An intense solar storm causing aurora borealis will also provide occasional propagation enhancement to HF-low band radio waves. Aurorae only occasionally affect signals on the 2 metre band. Signals are often distorted and on the lower frequencies give a curious "watery sound" to normally propagated HF signals. Peak signals usually come from the north, even if the signal originates from a station to the east or west of the receiver. This effect is most significant in the latitudes north of 45 degrees.

Moon bounce (Earth-Moon-Earth)

Amateurs do successfully communicate by bouncing their signals off the surface of the Moon, called Earth-Moon-Earth transmission.
The mode requires moderately high power and a fairly large, high-gain antenna because round-trip path loss is on the order of 270 dB for 70 cm signals. Return signals are weak and distorted because of the relative velocities of the transmitting station, Moon and the receiving station. The Moon's surface is also very rocky and irregular.
Because of the weak, distorted return signals, Moon bounce communications use digital modes. For example, old-fashioned Morse code or modern JT65, designed for working with weak signals.

Satellite relay

is not really a propagation mode, but rather an active repeater system. Satellites have been highly successful in providing VHF/UHF/SHF users "propagation" beyond the horizon.
Amateurs have sponsored the launch of dozens of communications satellites since the 1970s. These satellites are usually known as OSCARs. Also, the ISS has amateur radio repeaters and radio location services on board.

Amateur television

Amateur television is the hobby of transmitting broadcast-compatible video and audio by amateur radio. It also includes the study and building of such transmitters and receivers and the propagation between these two.
In NTSC countries, ATV operation requires the ability to use a 6 MHz wide channel. All bands at VHF or lower are less than 6 MHz wide, so ATV operation is confined to UHF and up. Bandwidth requirements will vary from this for PAL and SECAM transmissions.
ATV operation in the 70 cm band is particularly popular, because the signals can be received on any cable-ready television. Operation in the 33 cm and 23 cm bands is easily augmented by the availability of various varieties of consumer-grade wireless video devices that exist and operate in unlicensed frequencies coincident to these bands.
Repeater ATV operation requires specially-equipped repeaters.

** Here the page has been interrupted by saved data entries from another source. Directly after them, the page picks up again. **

import Summits.AtomisticToContinuum.Crystallization.Theorems.SlackRigidity.Negative.WitnessBasics
import Literature.MathematicalPhysics.StatisticalMechanics.MuGroundStateConfiguration
import Literature.MathematicalPhysics.StatisticalMechanics.LocalMatchingCompactness

/-!
# drefute evidence for line `c-layer-witness-strictness` (crux `SlackRigidity`, stmt-AtomisticToContinuum-11960):
a sorry-free proof of `stub_localLimit` (the local limit is zero-slack and unmatched)

POSITIVE evidence (refuter seat `refuter-drefute-stmt-AtomisticToContinuum-11960-0`): the stub as registered is
TRUE; `stub_localLimit_proof` proves its statement verbatim.

Proof: the tree's sequential compactness `exists_subseq_forall_eventually_ballMatch` (δ = 1/3) gives `φ`, `Y`
(`1/3`-separated) with `BallMatch η R' 0 (S (φ k)) Y` eventually for all `R', η > 0`; `0 ∈ Y` (partners of the
root accumulate at one point of norm `→ 0`); `U (dist y y') = 0` by continuity of `U` on `(0, ∞)` at the limit
distance (partners `s_k → y`, `s'_k → y'`, `U (dist s_k s'_k) ≤ η_k → 0`); `F`-tightness of every recentred
`ρ'`-star by the uniform-continuity clause applied to the recentred pair `(S (φ k) − s_k, Y − y)`, which is
`BallMatch (2η) (ρ'+1) 0`-close; and a root-matching of `Y` at `(R+1, ε/2)` would root-match `S (φ k)` at `(R, ε)`.
-/

noncomputable section

namespace Summit.AtomisticToContinuum.Crystallization.Cruxes.SlackRigidity.DrefuteEvidence

open scoped Topology
open Filter Set Metric
open Literature.MathematicalPhysics.StatisticalMechanics
open Summit.AtomisticToContinuum.Crystallization.Theorems.SlackRigidityNegative (E3)

/-- Translation preserves `δ`-separation. [folklore] -/
theorem sep_translate {Y : Set E3} {δ : ℝ}
    (hY : ∀ p ∈ Y, ∀ q ∈ Y, p ≠ q → δ ≤ dist p q) (y : E3) :
    ∀ p ∈ (fun z => z - y) '' Y, ∀ q ∈ (fun z => z - y) '' Y, p ≠ q → δ ≤ dist p q := by
  rintro p ⟨p', hp', rfl⟩ q ⟨q', hq', rfl⟩ hpq
  have hne : p' ≠ q' := fun h => hpq (by rw [h])
  have := hY p' hp' q' hq' hne
  rwa [dist_sub_right]

/-- `‖a‖ ≤ ‖b‖ + dist a b`. [folklore] -/
theorem norm_le_norm_add_dist' (a b : E3) : ‖a‖ ≤ ‖b‖ + dist a b := by
  rw [dist_eq_norm]; exact norm_le_insert' a b

/-- **`stub_localLimit` of line `c-layer-witness-strictness`, verbatim, sorry-free.** [cite: BaakeGrimm2013, Rem. 5.6] -/
theorem stub_localLimit_proof :
    ∀ (P : PeriodicConfiguration 3) (ρ' R ε : ℝ) (U : ℝ → ℝ) (F : Set E3 → ℝ) (S : ℕ → Set E3),
      0 < ε →
      (∀ r : ℝ, 0 < r → 0 ≤ U r) → ContinuousOn U (Set.Ioi 0) → (∀ T : Set E3, 0 ≤ F T) →
      (∀ ε' : ℝ, 0 < ε' → ∃ η : ℝ, 0 < η ∧ ∀ S' T : Set E3,
        (∀ p ∈ S', ∀ q ∈ S', p ≠ q → (1 / 3 : ℝ) ≤ dist p q) →
        (∀ p ∈ T, ∀ q ∈ T, p ≠ q → (1 / 3 : ℝ) ≤ dist p q) →
        (0 : E3) ∈ S' → (0 : E3) ∈ T → BallMatch η (ρ' + 1) 0 S' T →
        |F (S' ∩ Metric.closedBall 0 ρ') - F (T ∩ Metric.closedBall 0 ρ')| ≤ ε') →
      (∀ k, ∀ p ∈ S k, ∀ q ∈ S k, p ≠ q → (1 / 3 : ℝ) ≤ dist p q) →
      (∀ k, (0 : E3) ∈ S k) →
      (∀ k, ¬ ∃ A : E3 →ₗᵢ[ℝ] E3,
        (∀ p ∈ P.points, ‖p‖ ≤ R → ∃ q ∈ S k, dist q (A p) ≤ ε) ∧
        (∀ q ∈ S k, ‖q‖ ≤ R → ∃ p ∈ P.points, dist q (A p) ≤ ε)) →
      (∀ L η : ℝ, 0 < η → ∀ᶠ k in Filter.atTop, ∀ s ∈ S k, ‖s‖ ≤ L →
        F (((fun z => z - s) '' S k) ∩ Metric.closedBall 0 ρ') ≤ η ∧
        ∀ s' ∈ S k, s' ≠ s → ‖s'‖ ≤ L → U (dist s s') ≤ η) →
      ∃ Y : Set E3,
        (∀ p ∈ Y, ∀ q ∈ Y, p ≠ q → (1 / 3 : ℝ) ≤ dist p q) ∧ (0 : E3) ∈ Y ∧
        (∀ y ∈ Y, F (((fun z => z - y) '' Y) ∩ Metric.closedBall 0 ρ') = 0) ∧
        (∀ y ∈ Y, ∀ y' ∈ Y, y ≠ y' → U (dist y y') = 0) ∧
        ¬ ∃ A : E3 →ₗᵢ[ℝ] E3,
          (∀ p ∈ P.points, ‖p‖ ≤ R + 1 → ∃ q ∈ Y, dist q (A p) ≤ ε / 2) ∧
          (∀ q ∈ Y, ‖q‖ ≤ R + 1 → ∃ p ∈ P.points, dist q (A p) ≤ ε / 2) := by
  intro P ρ' R ε U F S hε hU0 hUc hF0 hFc hsep h0 hbad hsmall
  -- (1) sequential compactness in the local matching topology
  obtain ⟨φ, Y, hφ, hYsep, hlim⟩ :=
    exists_subseq_forall_eventually_ballMatch (δ := 1 / 3) (by norm_num) S hsep
  have hsmallφ : ∀ L η : ℝ, 0 < η → ∀ᶠ k in atTop, ∀ s ∈ S (φ k), ‖s‖ ≤ L →
      F (((fun z => z - s) '' S (φ k)) ∩ closedBall 0 ρ') ≤ η ∧
      ∀ s' ∈ S (φ k), s' ≠ s → ‖s'‖ ≤ L → U (dist s s') ≤ η :=
    fun L η hη => hφ.tendsto_atTop.eventually (hsmall L η hη)
  -- (2) the root survives: `0 ∈ Y`
  have hnear : ∀ η : ℝ, 0 < η → ∃ y ∈ Y, ‖y‖ ≤ η := by
    intro η hη
    obtain ⟨k, hk⟩ := (hlim 0 η hη).exists
    obtain ⟨y, hy, hd⟩ := hk.2 0 (h0 (φ k)) (by simp)
    exact ⟨y, hy, by rwa [dist_comm, dist_zero_right] at hd⟩
  have hY0 : (0 : E3) ∈ Y := by
    obtain ⟨y₀, hy₀, hn₀⟩ := hnear (1 / 7) (by norm_num)
    suffices h : y₀ = 0 by rwa [h] at hy₀
    by_contra hne
    have hpos : 0 < ‖y₀‖ := norm_pos_iff.2 hne
    obtain ⟨y₁, hy₁, hn₁⟩ := hnear (‖y₀‖ / 2) (half_pos hpos)
    by_cases h01 : y₀ = y₁
    · subst h01; linarith
    · have h1 := hYsep y₀ hy₀ y₁ hy₁ h01
      have h2 : dist y₀ y₁ ≤ ‖y₀‖ + ‖y₁‖ := dist_le_norm_add_norm _ _
      linarith
  -- (3) pair distances of `Y` are zeros of `U`
  have hYU : ∀ y ∈ Y, ∀ y' ∈ Y, y ≠ y' → U (dist y y') = 0 := by
    intro y hy y' hy' hne
    have hdpos : 0 < dist y y' := dist_pos.2 hne
    by_contra hUne
    have hc : 0 < U (dist y y') := lt_of_le_of_ne (hU0 _ hdpos) (Ne.symm hUne)
    have hcont := hUc (dist y y') hdpos
    rw [Metric.continuousWithinAt_iff] at hcont
    obtain ⟨δ, hδ, hδU⟩ := hcont (U (dist y y') / 2) (half_pos hc)
    set η : ℝ := min (min (δ / 4) (dist y y' / 4)) (U (dist y y') / 4) with hηdef
    have hη : 0 < η := by positivity
    have hηδ : η ≤ δ / 4 := (min_le_left _ _).trans (min_le_left _ _)
    have hηd : η ≤ dist y y' / 4 := (min_le_left _ _).trans (min_le_right _ _)
    have hηc : η ≤ U (dist y y') / 4 := min_le_right _ _
    set L : ℝ := max ‖y‖ ‖y'‖ + η with hLdef
    obtain ⟨k, hBM, hsm⟩ := ((hlim L η hη).and (hsmallφ L η hη)).exists
    have hyL : dist y 0 ≤ L := by
      rw [dist_zero_right]; exact (le_max_left _ _).trans (le_add_of_nonneg_right hη.le)
    have hy'L : dist y' 0 ≤ L := by
      rw [dist_zero_right]; exact (le_max_right _ _).trans (le_add_of_nonneg_right hη.le)
    obtain ⟨s, hs, hsy⟩ := hBM.1 y hy hyL
    obtain ⟨s', hs', hs'y'⟩ := hBM.1 y' hy' hy'L
    have hss' : s ≠ s' := by
      intro e
      rw [e] at hsy
      have := dist_triangle_left y y' s'
      linarith
    have hsn : ‖s‖ ≤ L := by
      have := norm_le_norm_add_dist' s y
      have hyn : ‖y‖ ≤ max ‖y‖ ‖y'‖ := le_max_left _ _
      linarith
    have hs'n : ‖s'‖ ≤ L := by
      have := norm_le_norm_add_dist' s' y'
      have hyn : ‖y'‖ ≤ max ‖y‖ ‖y'‖ := le_max_right _ _
      linarith
    obtain ⟨-, hUk⟩ := hsm s hs hsn
    have hle : U (dist s s') ≤ η := hUk s' hs' (Ne.symm hss') hs'n
    have hsspos : 0 < dist s s' := dist_pos.2 hss'
    have hclose : dist (dist s s') (dist y y') < δ := by
      have := dist_dist_dist_le s s' y y'
      linarith
    have hUclose := hδU hsspos hclose
    rw [Real.dist_eq, abs_lt] at hUclose
    linarith [hUclose.1]
  -- (4) every recentred `ρ'`-star of `Y` is `F`-tight
  have hYF : ∀ y ∈ Y, F (((fun z => z - y) '' Y) ∩ closedBall 0 ρ') = 0 := by
    intro y hy
    by_contra hne
    have hc : 0 < F (((fun z => z - y) '' Y) ∩ closedBall 0 ρ') := lt_of_le_of_ne (hF0 _) (Ne.symm hne)
    set c := F (((fun z => z - y) '' Y) ∩ closedBall 0 ρ') with hcdef
    obtain ⟨η₀, hη₀, hcontF⟩ := hFc (c / 2) (half_pos hc)
    set η : ℝ := min (min (η₀ / 2) 1) (c / 4) with hηdef
    have hη : 0 < η := by positivity
    have hη₀' : η ≤ η₀ / 2 := (min_le_left _ _).trans (min_le_left _ _)
    have hη1 : η ≤ 1 := (min_le_left _ _).trans (min_le_right _ _)
    set L' : ℝ := ‖y‖ + |ρ'| + 3 with hL'def
    obtain ⟨k, hBM, hsm⟩ :=
      ((hlim L' η hη).and (hsmallφ (‖y‖ + 1) (c / 4) (by positivity))).exists
    have hyL' : dist y 0 ≤ L' := by
      rw [dist_zero_right]; linarith [abs_nonneg ρ']
    obtain ⟨s, hs, hsy⟩ := hBM.1 y hy hyL'
    have hsn : ‖s‖ ≤ ‖y‖ + 1 := by
      have := norm_le_norm_add_dist' s y
      linarith
    obtain ⟨hFs, -⟩ := hsm s hs hsn
    have hS'sep := sep_translate (hsep (φ k)) s
    have hTsep := sep_translate hYsep y
    have h0S' : (0 : E3) ∈ (fun z => z - s) '' S (φ k) := ⟨s, hs, sub_self s⟩
    have h0T : (0 : E3) ∈ (fun z => z - y) '' Y := ⟨y, hy, sub_self y⟩
    have hρ : ρ' ≤ |ρ'| := le_abs_self ρ'
    have hBM' : BallMatch η₀ (ρ' + 1) 0 ((fun z => z - s) '' S (φ k)) ((fun z => z - y) '' Y) := by
      constructor
      · rintro _ ⟨y₁, hy₁, rfl⟩ hn
        rw [dist_zero_right, ← dist_eq_norm] at hn
        have hy₁n : dist y₁ 0 ≤ L' := by
          rw [dist_zero_right]
          have := norm_le_norm_add_dist' y₁ y
          linarith
        obtain ⟨a₁, ha₁, hd₁⟩ := hBM.1 y₁ hy₁ hy₁n
        refine ⟨a₁ - s, ⟨a₁, ha₁, rfl⟩, ?_⟩
        calc dist (a₁ - s) (y₁ - y) ≤ dist a₁ y₁ + dist s y := dist_sub_sub_le _ _ _ _
          _ ≤ η₀ := by linarith
      · rintro _ ⟨a₁, ha₁, rfl⟩ hn
        rw [dist_zero_right, ← dist_eq_norm] at hn
        have ha₁n : dist a₁ 0 ≤ L' := by
          rw [dist_zero_right]
          have := norm_le_norm_add_dist' a₁ s
          linarith
        obtain ⟨y₁, hy₁, hd₁⟩ := hBM.2 a₁ ha₁ ha₁n
        refine ⟨y₁ - y, ⟨y₁, hy₁, rfl⟩, ?_⟩
        calc dist (a₁ - s) (y₁ - y) ≤ dist a₁ y₁ + dist s y := dist_sub_sub_le _ _ _ _
          _ ≤ η₀ := by linarith
    have key := hcontF _ _ hS'sep hTsep h0S' h0T hBM'
    rw [abs_le] at key
    linarith [key.1, key.2]
  -- (5) `Y` is not root-matched at `(R + 1, ε / 2)`
  refine ⟨Y, hYsep, hY0, hYF, hYU, ?_⟩
  rintro ⟨A, hA1, hA2⟩
  set η : ℝ := min (ε / 2) 1 with hηdef
  have hη : 0 < η := by positivity
  have hηε : η ≤ ε / 2 := min_le_left _ _
  have hη1 : η ≤ 1 := min_le_right _ _
  set R' : ℝ := |R| + ε / 2 + 2 with hR'def
  obtain ⟨k, hBM⟩ := (hlim R' η hη).exists
  have hRabs : R ≤ |R| := le_abs_self R
  apply hbad (φ k)
  refine ⟨A, ?_, ?_⟩
  · intro p hp hpn
    obtain ⟨q, hq, hqd⟩ := hA1 p hp (by linarith)
    have hqn : dist q 0 ≤ R' := by
      rw [dist_zero_right]
      have h1 := norm_le_norm_add_dist' q (A p)
      rw [A.norm_map] at h1
      linarith
    obtain ⟨a, ha, had⟩ := hBM.1 q hq hqn
    refine ⟨a, ha, ?_⟩
    calc dist a (A p) ≤ dist a q + dist q (A p) := dist_triangle _ _ _
      _ ≤ ε := by linarith
  · intro a ha han
    have han' : dist a 0 ≤ R' := by rw [dist_zero_right]; linarith
    obtain ⟨q, hq, hqd⟩ := hBM.2 a ha han'
    have hqn : ‖q‖ ≤ R + 1 := by
      have h1 := norm_le_norm_add_dist' q a
      rw [dist_comm] at h1
      linarith
    obtain ⟨p, hp, hpd⟩ := hA2 q hq hqn
    refine ⟨p, hp, ?_⟩
    calc dist a (A p) ≤ dist a q + dist q (A p) := dist_triangle _ _ _
      _ ≤ ε := by linarith

end Summit.AtomisticToContinuum.Crystallization.Cruxes.SlackRigidity.DrefuteEvidence

end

Below the MW broadcast band

Historically, amateur stations have rarely been allowed to operate on frequencies lower than the medium-wave broadcast band, but in recent times, as the historic users of these low frequencies have been vacating the spectrum, limited space has opened up to allow for new amateur radio allocations and special experimental operations.
Since parts of the 500 kHz band are no longer used for regular maritime communications, some countries permit amateur radio radiotelegraph operations in that band. Many countries, however, continue to restrict these frequencies which were historically reserved for maritime and aviation distress calls.
The band is available for use in several countries, and the 2007 World Radiocommunication Conference recommended it as a worldwide amateur allocation. Before the introduction of the band in the U.K. in 1998, operation on the even lower frequency of 73 kHz, in the LF time signal band, was allowed from 1996–2003.